Em termos do uso da internet, já existem mais de 70 países onde mais de 50% da população está online. Os dez principais estão todos localizados na Europa, com exceção da Nova Zelândia, que ocupa a 8ª posição e o Catar na 10ª posição. O Brasil está na 72ª posição com 49,8% da população online.

“Enquanto mais e mais pessoas estão online, mais de 90% dos habitantes dos 49 países menos desenvolvidos do mundo permanecem totalmente desconectados”, disse o secretário-geral da UIT, Hamadoun I. Touré.

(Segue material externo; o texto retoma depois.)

/-! ### The pair sector -/

/-- **The pair sector (W2–W4 of stub KT, shell form).** For `ω₂ > 0` with the odd-sector gap and a
continuous kernel `G` on the pair shell whose distance to the rigid model `A·i·[sin]·Φ/∏ω` (`A ≠ 0`) is
controlled by the free frequency, `‖G − A i [sin] Φ/∏ω‖ ≤ C|Ω₂₂|`, the push-forward of `|G|² σ₂₂` under
`Ω₂₂ = sectorPhase ω₂` has on a window `(−δ, δ)` a continuous density `ρ ≥ 0` with `ρ(0) > 0`.
Transport to the cell (`forceWindow_pairTransport`), slab domination and comparison of the transported
weight (bracket moduli of `sin` and `ω`), generalised threshold continuity (`forceWindow_thresholdContinuous`)
and positivity (`forceWindow_density_pos_of_window`). [folklore] -/
theorem forceWindow_pairSector_of {ω₂ a b : ℝ} (hω : 0 < ω₂) (hgap : HasOddSectorGap ω₂ a b)
    {G : Shell 2 2 → ℂ} (hG : Continuous G) {A C : ℝ} (hA : A ≠ 0)
    (hβ : ∀ κ : Shell 2 2,
      ‖G κ - (A : ℂ) * Complex.I *
          ((sinT ((κ : SectorConfig 2 2).1 0) + sinT ((κ : SectorConfig 2 2).1 1) -
              sinT ((κ : SectorConfig 2 2).2 0) - sinT ((κ : SectorConfig 2 2).2 1) : ℝ) : ℂ) *
          (PinnedChainKinetic.vertex a b
              ((κ : SectorConfig 2 2).1 0, (κ : SectorConfig 2 2).1 1, (κ : SectorConfig 2 2).2 0) : ℂ) /
          ((PinnedChainKinetic.dispersion ω₂ ((κ : SectorConfig 2 2).1 0) *
              PinnedChainKinetic.dispersion ω₂ ((κ : SectorConfig 2 2).1 1) *
              PinnedChainKinetic.dispersion ω₂ ((κ : SectorConfig 2 2).2 0) *
              PinnedChainKinetic.dispersion ω₂ ((κ : SectorConfig 2 2).2 1) : ℝ) : ℂ)‖ ≤
        C * |sectorPhase ω₂ κ|) :
    ∃ δ : ℝ, 0 < δ ∧ ∃ ρ : ℝ → ℝ, ContinuousOn ρ (Set.Ioo (-δ) δ) ∧ (∀ x ∈ Set.Ioo (-δ) δ, 0 ≤ ρ x) ∧ 0 < ρ 0 ∧
      (Measure.map (sectorPhase ω₂) ((shellMeasure 2 2).withDensity (fun κ => ENNReal.ofReal (‖G κ‖ ^ 2)))).restrict
          (Set.Ioo (-δ) δ) = (volume.restrict (Set.Ioo (-δ) δ)).withDensity (fun x => ENNReal.ofReal (ρ x)) := by
  obtain ⟨e, he, htr⟩ := forceWindow_pairTransport ω₂
  have hec : Continuous e := forceWindow_continuous_pairShell he
  have hlift : Continuous fun p : ℝ × ℝ × ℝ => ((((p.1 : ℝ) : 𝕋), (((p.2.2 : ℝ) : 𝕋), ((p.2.1 : ℝ) : 𝕋))) : 𝕋3) := by
    fun_prop
  -- `C ≥ 0` without loss of generality
  have hβ₀ : ∀ κ : Shell 2 2, _ ≤ max C 0 * |sectorPhase ω₂ κ| := fun κ =>
    (hβ κ).trans (mul_le_mul_of_nonneg_right (le_max_left _ _) (abs_nonneg _))
  have hC₀ : 0 ≤ max C 0 := le_max_right _ _
  have hβ' := forceWindow_pair_hypothesis_real he hβ₀
  -- the bracket moduli of `sin` and `ω`
  obtain ⟨Ks, hKs0, hKs⟩ := stub_bracketModulus Real.sin Real.sin_periodic Real.contDiff_sin
  obtain ⟨Kω, hKω0, hKω⟩ := forceWindow_resonanceFn_le hω
  have hWsin : ∀ p : ℝ × ℝ × ℝ, vertex a b p.1 p.2.2 p.2.1 ^ 2 /
      (dispersion ω₂ p.1 * dispersion ω₂ p.2.2 * dispersion ω₂ p.2.1 * dispersion ω₂ (p.1 + p.2.2 - p.2.1)) ^ 2 *
      (Real.sin p.1 + Real.sin p.2.2 - Real.sin p.2.1 - Real.sin (p.1 + p.2.2 - p.2.1)) ^ 2 ≤
      (|a| + 16 * |b|) ^ 2 * Ks ^ 2 / ω₂ ^ 4 *
        (Real.sin ((p.2.1 - p.1) / 2) ^ 2 * Real.sin ((p.2.2 - p.2.1) / 2) ^ 2) := fun p =>
    slabFibre_weight_le hω a b hKs0 hKs p.1 p.2.2 p.2.1
  have hs1 : ∀ p : ℝ × ℝ × ℝ, Real.sin ((p.2.1 - p.1) / 2) ^ 2 * Real.sin ((p.2.2 - p.2.1) / 2) ^ 2 ≤ 1 := by
    intro p
    have h1 : Real.sin ((p.2.1 - p.1) / 2) ^ 2 ≤ 1 := by
      rw [← sq_abs]; nlinarith [Real.abs_sin_le_one ((p.2.1 - p.1) / 2), abs_nonneg (Real.sin ((p.2.1 - p.1) / 2))]
    have h2 : Real.sin ((p.2.2 - p.2.1) / 2) ^ 2 ≤ 1 := by
      rw [← sq_abs]; nlinarith [Real.abs_sin_le_one ((p.2.2 - p.2.1) / 2), abs_nonneg (Real.sin ((p.2.2 - p.2.1) / 2))]
    nlinarith [sq_nonneg (Real.sin ((p.2.1 - p.1) / 2)), sq_nonneg (Real.sin ((p.2.2 - p.2.1) / 2))]
  have hΩsq : ∀ p : ℝ × ℝ × ℝ, resonanceFn ω₂ p.1 p.2.2 p.2.1 ^ 2 ≤
      Kω ^ 2 * (Real.sin ((p.2.1 - p.1) / 2) ^ 2 * Real.sin ((p.2.2 - p.2.1) / 2) ^ 2) := by
    intro p
    have h := hKω p.1 p.2.2 p.2.1
    have h0 : 0 ≤ Kω * |Real.sin ((p.2.1 - p.1) / 2) * Real.sin ((p.2.2 - p.2.1) / 2)| := by positivity
    calc resonanceFn ω₂ p.1 p.2.2 p.2.1 ^ 2 = |resonanceFn ω₂ p.1 p.2.2 p.2.1| ^ 2 := (sq_abs _).symm
      _ ≤ (Kω * |Real.sin ((p.2.1 - p.1) / 2) * Real.sin ((p.2.2 - p.2.1) / 2)|) ^ 2 :=
          pow_le_pow_left₀ (abs_nonneg _) h 2
      _ = Kω ^ 2 * (Real.sin ((p.2.1 - p.1) / 2) ^ 2 * Real.sin ((p.2.2 - p.2.1) / 2) ^ 2) := by
          rw [mul_pow, sq_abs]; ring
  have hΩabs : ∀ p : ℝ × ℝ × ℝ, |resonanceFn ω₂ p.1 p.2.2 p.2.1| ≤ Kω := fun p =>
    (hKω p.1 p.2.2 p.2.1).trans (by
      have : |Real.sin ((p.2.1 - p.1) / 2) * Real.sin ((p.2.2 - p.2.1) / 2)| ≤ 1 := by
        rw [abs_mul]
        exact mul_le_one₀ (Real.abs_sin_le_one _) (abs_nonneg _) (Real.abs_sin_le_one _)
      nlinarith)
  -- the transported weight
  have hWc : Continuous fun p : ℝ × ℝ × ℝ =>
      ‖G (e (((p.1 : ℝ) : 𝕋), (((p.2.2 : ℝ) : 𝕋), ((p.2.1 : ℝ) : 𝕋))))‖ ^ 2 :=
    (continuous_norm.comp (hG.comp (hec.comp hlift))).pow 2
  have hW0 : ∀ p : ℝ × ℝ × ℝ, 0 ≤ ‖G (e (((p.1 : ℝ) : 𝕋), (((p.2.2 : ℝ) : 𝕋), ((p.2.1 : ℝ) : 𝕋))))‖ ^ 2 :=
    fun p => sq_nonneg _
  -- norm of the model term
  have hT : ∀ p : ℝ × ℝ × ℝ, ‖(A : ℂ) * Complex.I *
      ((Real.sin p.1 + Real.sin p.2.2 - Real.sin p.2.1 - Real.sin (p.1 + p.2.2 - p.2.1) : ℝ) : ℂ) *
      (vertex a b p.1 p.2.2 p.2.1 : ℂ) /
      ((dispersion ω₂ p.1 * dispersion ω₂ p.2.2 * dispersion ω₂ p.2.1 * dispersion ω₂ (p.1 + p.2.2 - p.2.1) : ℝ) : ℂ)‖ ^ 2 =
      A ^ 2 * (vertex a b p.1 p.2.2 p.2.1 ^ 2 /
        (dispersion ω₂ p.1 * dispersion ω₂ p.2.2 * dispersion ω₂ p.2.1 * dispersion ω₂ (p.1 + p.2.2 - p.2.1)) ^ 2 *
        (Real.sin p.1 + Real.sin p.2.2 - Real.sin p.2.1 - Real.sin (p.1 + p.2.2 - p.2.1)) ^ 2) := fun p =>
    forceWindow_norm_model_sq _ _ _ _
  -- slab domination
  have hCw : 0 ≤ 2 * A ^ 2 * ((|a| + 16 * |b|) ^ 2 * Ks ^ 2 / ω₂ ^ 4) + 2 * (max C 0) ^ 2 * Kω ^ 2 := by positivity
  have hdom : ∀ p : ℝ × ℝ × ℝ, ‖G (e (((p.1 : ℝ) : 𝕋), (((p.2.2 : ℝ) : 𝕋), ((p.2.1 : ℝ) : 𝕋))))‖ ^ 2 ≤
      (2 * A ^ 2 * ((|a| + 16 * |b|) ^ 2 * Ks ^ 2 / ω₂ ^ 4) + 2 * (max C 0) ^ 2 * Kω ^ 2) *
        Real.sin ((p.2.1 - p.1) / 2) ^ 2 * Real.sin ((p.2.2 - p.2.1) / 2) ^ 2 := by
    intro p
    have h1 := (forceWindow_norm_sq_bounds _ _ (hβ' p)).1
    rw [hT p] at h1
    have h2 := hWsin p
    have h3 := hΩsq p
    have hA2 : 0 ≤ A ^ 2 := sq_nonneg _
    have hC2 : 0 ≤ (max C 0) ^ 2 := sq_nonneg _
    nlinarith [mul_le_mul_of_nonneg_left h2 hA2, mul_le_mul_of_nonneg_left h3 hC2, mul_pow (max C 0) (|resonanceFn ω₂ p.1 p.2.2 p.2.1|) 2,
      sq_abs (resonanceFn ω₂ p.1 p.2.2 p.2.1)]
  -- comparison with the rigid weight
  have hTle : ∀ p : ℝ × ℝ × ℝ, ‖(A : ℂ) * Complex.I *
      ((Real.sin p.1 + Real.sin p.2.2 - Real.sin p.2.1 - Real.sin (p.1 + p.2.2 - p.2.1) : ℝ) : ℂ) *
      (vertex a b p.1 p.2.2 p.2.1 : ℂ) /
      ((dispersion ω₂ p.1 * dispersion ω₂ p.2.2 * dispersion ω₂ p.2.1 * dispersion ω₂ (p.1 + p.2.2 - p.2.1) : ℝ) : ℂ)‖ ≤
      Real.sqrt (A ^ 2 * ((|a| + 16 * |b|) ^ 2 * Ks ^ 2 / ω₂ ^ 4)) := by
    intro p
    rw [← Real.sqrt_sq (norm_nonneg _), hT p]
    refine Real.sqrt_le_sqrt (mul_le_mul_of_nonneg_left ((hWsin p).trans ?_) (sq_nonneg A))
    exact mul_le_of_le_one_right (by positivity) (hs1 p)
  have hcmp : ∀ p : ℝ × ℝ × ℝ, |‖G (e (((p.1 : ℝ) : 𝕋), (((p.2.2 : ℝ) : 𝕋), ((p.2.1 : ℝ) : 𝕋))))‖ ^ 2 -
      A ^ 2 * (vertex a b p.1 p.2.2 p.2.1 ^ 2 /
        (dispersion ω₂ p.1 * dispersion ω₂ p.2.2 * dispersion ω₂ p.2.1 * dispersion ω₂ (p.1 + p.2.2 - p.2.1)) ^ 2 *
        (Real.sin p.1 + Real.sin p.2.2 - Real.sin p.2.1 - Real.sin (p.1 + p.2.2 - p.2.1)) ^ 2)| ≤
      (max C 0 * (max C 0 * Kω + 2 * Real.sqrt (A ^ 2 * ((|a| + 16 * |b|) ^ 2 * Ks ^ 2 / ω₂ ^ 4)))) *
        |resonanceFn ω₂ p.1 p.2.2 p.2.1| := by
    intro p
    have h1 := (forceWindow_norm_sq_bounds _ _ (hβ' p)).2
    rw [hT p] at h1
    refine h1.trans ((mul_le_mul_of_nonneg_left (add_le_add (mul_le_mul_of_nonneg_left (hΩabs p) hC₀)
      (mul_le_mul_of_nonneg_left (hTle p) zero_le_two)) (by positivity)).trans_eq (by ring))
  -- continuity window and positivity on the cell
  obtain ⟨δ, hδ, ρ, hρc, hρ0, hwin⟩ := forceWindow_thresholdContinuous hω hCw hWc hW0
    (fun p => by dsimp only; rw [AddCircle.coe_add_period])
    (fun p => by dsimp only; rw [AddCircle.coe_add_period])
    (fun p => by dsimp only; rw [AddCircle.coe_add_period]) hdom
  have hpos := forceWindow_density_pos_of_window hω hgap hWc hW0 (by positivity : 0 < A ^ 2) hcmp hδ hρc hρ0 hwin
  -- back to the shell
  have hg : Measurable fun κ : Shell 2 2 => ENNReal.ofReal (‖G κ‖ ^ 2) :=
    ((continuous_norm.comp hG).pow 2).measurable.ennreal_ofReal
  have hM : Measure.map (sectorPhase ω₂) ((shellMeasure 2 2).withDensity (fun κ => ENNReal.ofReal (‖G κ‖ ^ 2))) =
      (ENNReal.ofReal (2 * Real.pi) ^ 3)⁻¹ •
        Measure.map (fun p : ℝ × ℝ × ℝ => resonanceFn ω₂ p.1 p.2.2 p.2.1)
          (((volume.restrict (Ioc (-Real.pi) Real.pi)).prod ((volume.restrict (Ioc (-Real.pi) Real.pi)).prod
            (volume.restrict (Ioc (-Real.pi) Real.pi)))).withDensity
            (fun p : ℝ × ℝ × ℝ => ENNReal.ofReal
              (‖G (e (((p.1 : ℝ) : 𝕋), (((p.2.2 : ℝ) : 𝕋), ((p.2.1 : ℝ) : 𝕋))))‖ ^ 2))) := htr _ hg
  have hne : (ENNReal.ofReal (2 * Real.pi) ^ 3 : ℝ≥0∞)⁻¹ ≠ ⊤ :=
    ENNReal.inv_ne_top.2 (pow_ne_zero _ ((ENNReal.ofReal_pos.2 Real.two_pi_pos).ne'))
  have hinv : (ENNReal.ofReal (2 * Real.pi) ^ 3 : ℝ≥0∞)⁻¹ = ENNReal.ofReal (((2 * Real.pi) ^ 3)⁻¹) := by
    rw [← ENNReal.ofReal_pow Real.two_pi_pos.le, ENNReal.ofReal_inv_of_pos (by positivity)]
  refine ⟨δ, hδ, fun x => ((2 * Real.pi) ^ 3)⁻¹ * ρ x, continuousOn_const.mul hρc,
    fun x hx => mul_nonneg (by positivity) (hρ0 x hx), mul_pos (by positivity) hpos, ?_⟩
  rw [hM, Measure.restrict_smul, hwin, ← withDensity_smul' _ _ hne]
  congr 1
  funext x
  rw [Pi.smul_apply, smul_eq_mul, hinv, ← ENNReal.ofReal_mul (by positivity)]


/-- **Registered helper (stub KT, part IV): the pair sector.** For `ω₂ > 0` with the odd-sector gap
and a continuous kernel `G` on the pair shell with `‖G − A i [sin] Φ/∏ω‖ ≤ C|Ω₂₂|` (`A ≠ 0`), the
push-forward of `|G|² σ₂₂` under the free frequency `Ω₂₂ = sectorPhase ω₂` has on a window `(−δ, δ)` a
continuous density `ρ ≥ 0` with `ρ(0) > 0` — `forceWindow_pairSector_of` in the registered `∀`-form.
[folklore] -/
theorem forceWindow_pairSector : ∀ ω₂ a b : ℝ, 0 < ω₂ → Literature.MathematicalPhysics.KineticTheory.PhononBoltzmann.HasOddSectorGap ω₂ a b → ∀ (G : Literature.MathematicalPhysics.KineticTheory.HeatConduction.HarmonicChaos.Shell 2 2 → ℂ) (A C : ℝ), Continuous G → A ≠ 0 → (∀ κ : Literature.MathematicalPhysics.KineticTheory.HeatConduction.HarmonicChaos.Shell 2 2, ‖G κ - (A : ℂ) * Complex.I * ((Literature.MathematicalPhysics.KineticTheory.HeatConduction.PinnedChainKinetic.sinT ((κ : Literature.MathematicalPhysics.KineticTheory.HeatConduction.HarmonicChaos.SectorConfig 2 2).1 0) + Literature.MathematicalPhysics.KineticTheory.HeatConduction.PinnedChainKinetic.sinT ((κ : Literature.MathematicalPhysics.KineticTheory.HeatConduction.HarmonicChaos.SectorConfig 2 2).1 1) - Literature.MathematicalPhysics.KineticTheory.HeatConduction.PinnedChainKinetic.sinT ((κ : Literature.MathematicalPhysics.KineticTheory.HeatConduction.HarmonicChaos.SectorConfig 2 2).2 0) - Literature.MathematicalPhysics.KineticTheory.HeatConduction.PinnedChainKinetic.sinT ((κ : Literature.MathematicalPhysics.KineticTheory.HeatConduction.HarmonicChaos.SectorConfig 2 2).2 1) : ℝ) : ℂ) * (Literature.MathematicalPhysics.KineticTheory.HeatConduction.PinnedChainKinetic.vertex a b ((κ : Literature.MathematicalPhysics.KineticTheory.HeatConduction.HarmonicChaos.SectorConfig 2 2).1 0, (κ : Literature.MathematicalPhysics.KineticTheory.HeatConduction.HarmonicChaos.SectorConfig 2 2).1 1, (κ : Literature.MathematicalPhysics.KineticTheory.HeatConduction.HarmonicChaos.SectorConfig 2 2).2 0) : ℂ) / ((Literature.MathematicalPhysics.KineticTheory.HeatConduction.PinnedChainKinetic.dispersion ω₂ ((κ : Literature.MathematicalPhysics.KineticTheory.HeatConduction.HarmonicChaos.SectorConfig 2 2).1 0) * Literature.MathematicalPhysics.KineticTheory.HeatConduction.PinnedChainKinetic.dispersion ω₂ ((κ : Literature.MathematicalPhysics.KineticTheory.HeatConduction.HarmonicChaos.SectorConfig 2 2).1 1) * Literature.MathematicalPhysics.KineticTheory.HeatConduction.PinnedChainKinetic.dispersion ω₂ ((κ : Literature.MathematicalPhysics.KineticTheory.HeatConduction.HarmonicChaos.SectorConfig 2 2).2 0) * Literature.MathematicalPhysics.KineticTheory.HeatConduction.PinnedChainKinetic.dispersion ω₂ ((κ : Literature.MathematicalPhysics.KineticTheory.HeatConduction.HarmonicChaos.SectorConfig 2 2).2 1) : ℝ) : ℂ)‖ ≤ C * |Literature.MathematicalPhysics.KineticTheory.HeatConduction.HarmonicChaos.sectorPhase ω₂ κ|) → ∃ δ : ℝ, 0 < δ ∧ ∃ ρ : ℝ → ℝ, ContinuousOn ρ (Set.Ioo (-δ) δ) ∧ (∀ x ∈ Set.Ioo (-δ) δ, 0 ≤ ρ x) ∧ 0 < ρ 0 ∧ (MeasureTheory.Measure.map (Literature.MathematicalPhysics.KineticTheory.HeatConduction.HarmonicChaos.sectorPhase ω₂) ((Literature.MathematicalPhysics.KineticTheory.HeatConduction.HarmonicChaos.shellMeasure 2 2).withDensity (fun κ => ENNReal.ofReal (‖G κ‖ ^ 2)))).restrict (Set.Ioo (-δ) δ) = (MeasureTheory.volume.restrict (Set.Ioo (-δ) δ)).withDensity (fun x => ENNReal.ofReal (ρ x)) :=
  fun _ _ _ hω hgap _ _ _ hG hA hβ => forceWindow_pairSector_of hω hgap hG hA hβ

end Summit.AtomisticToContinuum.FouriersLaw.Theorems.DrudeDissolution.GramPencilHarmonicChaos

end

“A internet e, particularmente a banda larga, se tornou uma ferramenta fundamental para o desenvolvimento social e econômico e precisa ser priorizada, mesmo nas nações mais pobres do mundo. Tecnologia combinada com conteúdo e serviços relevantes podem nos ajudar a fechar as lacunas de desenvolvimento em áreas como saúde, educação, gestão ambiental e capacitação de gênero”, acrescentou.

Pela primeira vez, o relatório também inclui um novo dado, a igualdade de gênero no acesso à banda larga até o ano de 2020. Segundo a UIT, no geral, as mulheres são menos propensas a ter acesso à tecnologia do que os homens.

A agência de telecomunicações da ONU acrescentou ainda que, enquanto a diferença é relativamente pequena nos países desenvolvidos, ela é enorme nos países de baixo desenvolvimento.